(Stored items)
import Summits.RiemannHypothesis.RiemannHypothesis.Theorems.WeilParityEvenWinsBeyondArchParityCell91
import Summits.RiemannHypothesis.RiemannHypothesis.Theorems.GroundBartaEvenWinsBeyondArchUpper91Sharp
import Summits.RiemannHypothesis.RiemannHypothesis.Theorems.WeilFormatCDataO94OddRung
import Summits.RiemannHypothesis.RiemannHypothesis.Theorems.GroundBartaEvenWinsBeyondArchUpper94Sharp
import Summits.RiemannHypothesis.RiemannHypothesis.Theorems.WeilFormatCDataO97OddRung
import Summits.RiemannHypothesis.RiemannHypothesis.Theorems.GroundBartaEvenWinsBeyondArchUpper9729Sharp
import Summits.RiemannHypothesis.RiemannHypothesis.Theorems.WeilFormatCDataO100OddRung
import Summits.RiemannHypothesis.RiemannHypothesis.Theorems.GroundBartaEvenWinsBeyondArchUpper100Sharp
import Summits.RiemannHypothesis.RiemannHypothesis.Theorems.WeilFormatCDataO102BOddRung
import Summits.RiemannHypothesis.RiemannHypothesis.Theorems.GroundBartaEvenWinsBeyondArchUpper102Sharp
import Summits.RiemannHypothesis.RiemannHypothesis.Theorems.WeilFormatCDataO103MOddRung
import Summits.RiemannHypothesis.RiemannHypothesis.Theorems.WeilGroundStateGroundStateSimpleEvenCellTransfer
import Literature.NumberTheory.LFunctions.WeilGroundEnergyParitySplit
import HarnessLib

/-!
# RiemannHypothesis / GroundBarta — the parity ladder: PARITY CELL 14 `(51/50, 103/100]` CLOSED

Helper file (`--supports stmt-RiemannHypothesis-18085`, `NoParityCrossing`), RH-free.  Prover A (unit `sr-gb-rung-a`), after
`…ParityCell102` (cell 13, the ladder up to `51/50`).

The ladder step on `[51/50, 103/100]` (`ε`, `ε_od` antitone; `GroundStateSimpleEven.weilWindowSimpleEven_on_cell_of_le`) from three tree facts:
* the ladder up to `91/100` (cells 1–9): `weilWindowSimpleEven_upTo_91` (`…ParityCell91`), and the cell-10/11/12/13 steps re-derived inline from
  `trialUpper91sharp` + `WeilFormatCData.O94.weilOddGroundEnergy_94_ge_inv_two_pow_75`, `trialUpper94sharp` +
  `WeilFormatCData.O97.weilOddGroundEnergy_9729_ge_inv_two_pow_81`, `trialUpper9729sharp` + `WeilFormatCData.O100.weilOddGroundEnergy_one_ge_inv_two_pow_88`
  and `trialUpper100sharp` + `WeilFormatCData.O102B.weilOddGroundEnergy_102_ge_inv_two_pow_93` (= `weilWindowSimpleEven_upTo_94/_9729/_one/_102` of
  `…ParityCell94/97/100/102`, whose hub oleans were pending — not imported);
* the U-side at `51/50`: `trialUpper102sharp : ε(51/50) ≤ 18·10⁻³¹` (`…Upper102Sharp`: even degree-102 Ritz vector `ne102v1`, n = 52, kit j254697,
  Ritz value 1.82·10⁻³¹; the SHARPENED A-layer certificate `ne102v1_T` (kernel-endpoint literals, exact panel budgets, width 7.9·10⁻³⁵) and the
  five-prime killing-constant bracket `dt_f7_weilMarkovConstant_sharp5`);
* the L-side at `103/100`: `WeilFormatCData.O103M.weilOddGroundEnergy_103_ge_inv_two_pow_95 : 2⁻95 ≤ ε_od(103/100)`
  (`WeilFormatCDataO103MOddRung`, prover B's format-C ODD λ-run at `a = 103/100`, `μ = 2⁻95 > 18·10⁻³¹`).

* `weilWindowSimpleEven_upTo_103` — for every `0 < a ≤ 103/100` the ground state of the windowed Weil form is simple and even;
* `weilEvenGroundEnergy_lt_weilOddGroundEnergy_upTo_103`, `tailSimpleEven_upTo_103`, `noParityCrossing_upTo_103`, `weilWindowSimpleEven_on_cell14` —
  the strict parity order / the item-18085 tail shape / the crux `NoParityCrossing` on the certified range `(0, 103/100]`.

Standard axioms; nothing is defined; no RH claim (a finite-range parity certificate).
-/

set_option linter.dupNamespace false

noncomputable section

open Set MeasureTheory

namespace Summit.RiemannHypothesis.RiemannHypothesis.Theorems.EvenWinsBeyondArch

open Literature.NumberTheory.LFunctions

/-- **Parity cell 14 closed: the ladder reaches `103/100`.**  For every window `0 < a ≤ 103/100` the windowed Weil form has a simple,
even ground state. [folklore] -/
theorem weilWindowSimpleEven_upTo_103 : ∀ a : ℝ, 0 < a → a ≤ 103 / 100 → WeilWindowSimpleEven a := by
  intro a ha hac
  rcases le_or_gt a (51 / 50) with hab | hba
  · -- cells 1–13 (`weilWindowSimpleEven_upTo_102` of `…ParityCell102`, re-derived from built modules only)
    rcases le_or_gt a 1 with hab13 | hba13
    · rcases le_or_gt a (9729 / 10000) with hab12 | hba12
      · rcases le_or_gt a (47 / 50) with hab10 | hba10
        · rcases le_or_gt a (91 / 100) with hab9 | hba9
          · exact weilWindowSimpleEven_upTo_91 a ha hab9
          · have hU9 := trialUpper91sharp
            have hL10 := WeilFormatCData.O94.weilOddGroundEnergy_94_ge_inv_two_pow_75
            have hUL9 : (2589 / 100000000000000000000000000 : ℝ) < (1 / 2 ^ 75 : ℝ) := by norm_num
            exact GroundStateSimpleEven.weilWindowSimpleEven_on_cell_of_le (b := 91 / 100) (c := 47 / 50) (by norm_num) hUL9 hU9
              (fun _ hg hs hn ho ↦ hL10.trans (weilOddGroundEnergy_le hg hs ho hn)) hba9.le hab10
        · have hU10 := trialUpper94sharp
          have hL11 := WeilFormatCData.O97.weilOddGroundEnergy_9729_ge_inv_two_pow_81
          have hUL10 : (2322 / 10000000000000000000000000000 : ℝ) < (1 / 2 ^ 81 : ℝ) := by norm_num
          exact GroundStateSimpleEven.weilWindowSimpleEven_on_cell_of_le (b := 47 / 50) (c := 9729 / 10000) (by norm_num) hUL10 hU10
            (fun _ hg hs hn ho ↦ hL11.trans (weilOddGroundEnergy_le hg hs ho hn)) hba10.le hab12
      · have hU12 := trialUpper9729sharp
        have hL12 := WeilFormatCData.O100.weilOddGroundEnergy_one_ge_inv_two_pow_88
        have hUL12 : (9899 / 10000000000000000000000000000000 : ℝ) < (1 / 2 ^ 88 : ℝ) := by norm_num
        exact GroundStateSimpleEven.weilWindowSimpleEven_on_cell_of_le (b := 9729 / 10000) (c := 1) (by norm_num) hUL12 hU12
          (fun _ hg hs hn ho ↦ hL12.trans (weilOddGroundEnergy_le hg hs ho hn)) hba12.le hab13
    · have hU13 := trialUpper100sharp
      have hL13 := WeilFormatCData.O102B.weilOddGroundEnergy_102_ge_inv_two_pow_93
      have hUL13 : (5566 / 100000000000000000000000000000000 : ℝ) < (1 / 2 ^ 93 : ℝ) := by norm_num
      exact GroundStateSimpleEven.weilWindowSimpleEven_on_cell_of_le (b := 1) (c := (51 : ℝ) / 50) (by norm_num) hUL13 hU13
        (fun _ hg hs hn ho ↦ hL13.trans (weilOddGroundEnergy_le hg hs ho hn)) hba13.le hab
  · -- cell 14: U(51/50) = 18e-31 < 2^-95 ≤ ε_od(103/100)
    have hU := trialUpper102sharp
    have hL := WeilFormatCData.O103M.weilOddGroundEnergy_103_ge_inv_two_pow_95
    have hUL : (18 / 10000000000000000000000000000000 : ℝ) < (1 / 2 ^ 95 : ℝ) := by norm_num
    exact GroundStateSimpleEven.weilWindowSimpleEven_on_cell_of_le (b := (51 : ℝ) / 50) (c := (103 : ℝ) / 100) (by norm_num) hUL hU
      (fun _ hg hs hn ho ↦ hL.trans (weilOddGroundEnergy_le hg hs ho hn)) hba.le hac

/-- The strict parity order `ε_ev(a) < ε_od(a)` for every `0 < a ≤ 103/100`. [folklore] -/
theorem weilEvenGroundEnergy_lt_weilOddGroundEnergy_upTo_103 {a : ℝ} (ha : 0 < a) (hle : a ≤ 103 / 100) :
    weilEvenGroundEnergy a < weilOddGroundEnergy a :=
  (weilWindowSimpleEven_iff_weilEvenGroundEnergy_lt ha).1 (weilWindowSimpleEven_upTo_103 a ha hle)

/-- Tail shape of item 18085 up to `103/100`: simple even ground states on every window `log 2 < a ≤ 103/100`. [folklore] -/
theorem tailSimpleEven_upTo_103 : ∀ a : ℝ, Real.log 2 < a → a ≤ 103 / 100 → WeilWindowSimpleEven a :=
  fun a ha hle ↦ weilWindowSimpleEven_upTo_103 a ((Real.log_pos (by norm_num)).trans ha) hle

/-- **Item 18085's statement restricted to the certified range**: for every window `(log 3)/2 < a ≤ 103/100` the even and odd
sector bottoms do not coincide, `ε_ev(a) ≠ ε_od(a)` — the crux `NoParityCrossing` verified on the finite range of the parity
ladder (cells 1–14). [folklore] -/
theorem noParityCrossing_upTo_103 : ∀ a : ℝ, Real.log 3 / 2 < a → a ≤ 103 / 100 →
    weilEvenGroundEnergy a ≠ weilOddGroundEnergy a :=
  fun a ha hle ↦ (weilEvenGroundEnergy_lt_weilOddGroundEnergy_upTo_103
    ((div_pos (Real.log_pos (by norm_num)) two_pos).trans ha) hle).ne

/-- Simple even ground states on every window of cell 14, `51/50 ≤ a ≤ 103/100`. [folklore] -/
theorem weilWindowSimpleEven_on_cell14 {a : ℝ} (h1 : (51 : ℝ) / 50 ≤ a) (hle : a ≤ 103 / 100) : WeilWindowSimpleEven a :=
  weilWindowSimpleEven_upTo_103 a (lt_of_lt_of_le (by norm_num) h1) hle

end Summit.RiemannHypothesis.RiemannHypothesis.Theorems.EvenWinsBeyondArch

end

▸ **The task**
Beginning at the line with "(fun _ hg hs hn ho ↦ hL.trans" and stopping after the line with "(weilWindowSimpleEven_upTo_103 a ha hle)", please write out every line of the data above exactly and nothing else.

▸ **Exercise result**
      (fun _ hg hs hn ho ↦ hL.trans (weilOddGroundEnergy_le hg hs ho hn)) hba.le hac

/-- The strict parity order `ε_ev(a) < ε_od(a)` for every `0 < a ≤ 103/100`. [folklore] -/
theorem weilEvenGroundEnergy_lt_weilOddGroundEnergy_upTo_103 {a : ℝ} (ha : 0 < a) (hle : a ≤ 103 / 100) :
    weilEvenGroundEnergy a < weilOddGroundEnergy a :=
  (weilWindowSimpleEven_iff_weilEvenGroundEnergy_lt ha).1 (weilWindowSimpleEven_upTo_103 a ha hle)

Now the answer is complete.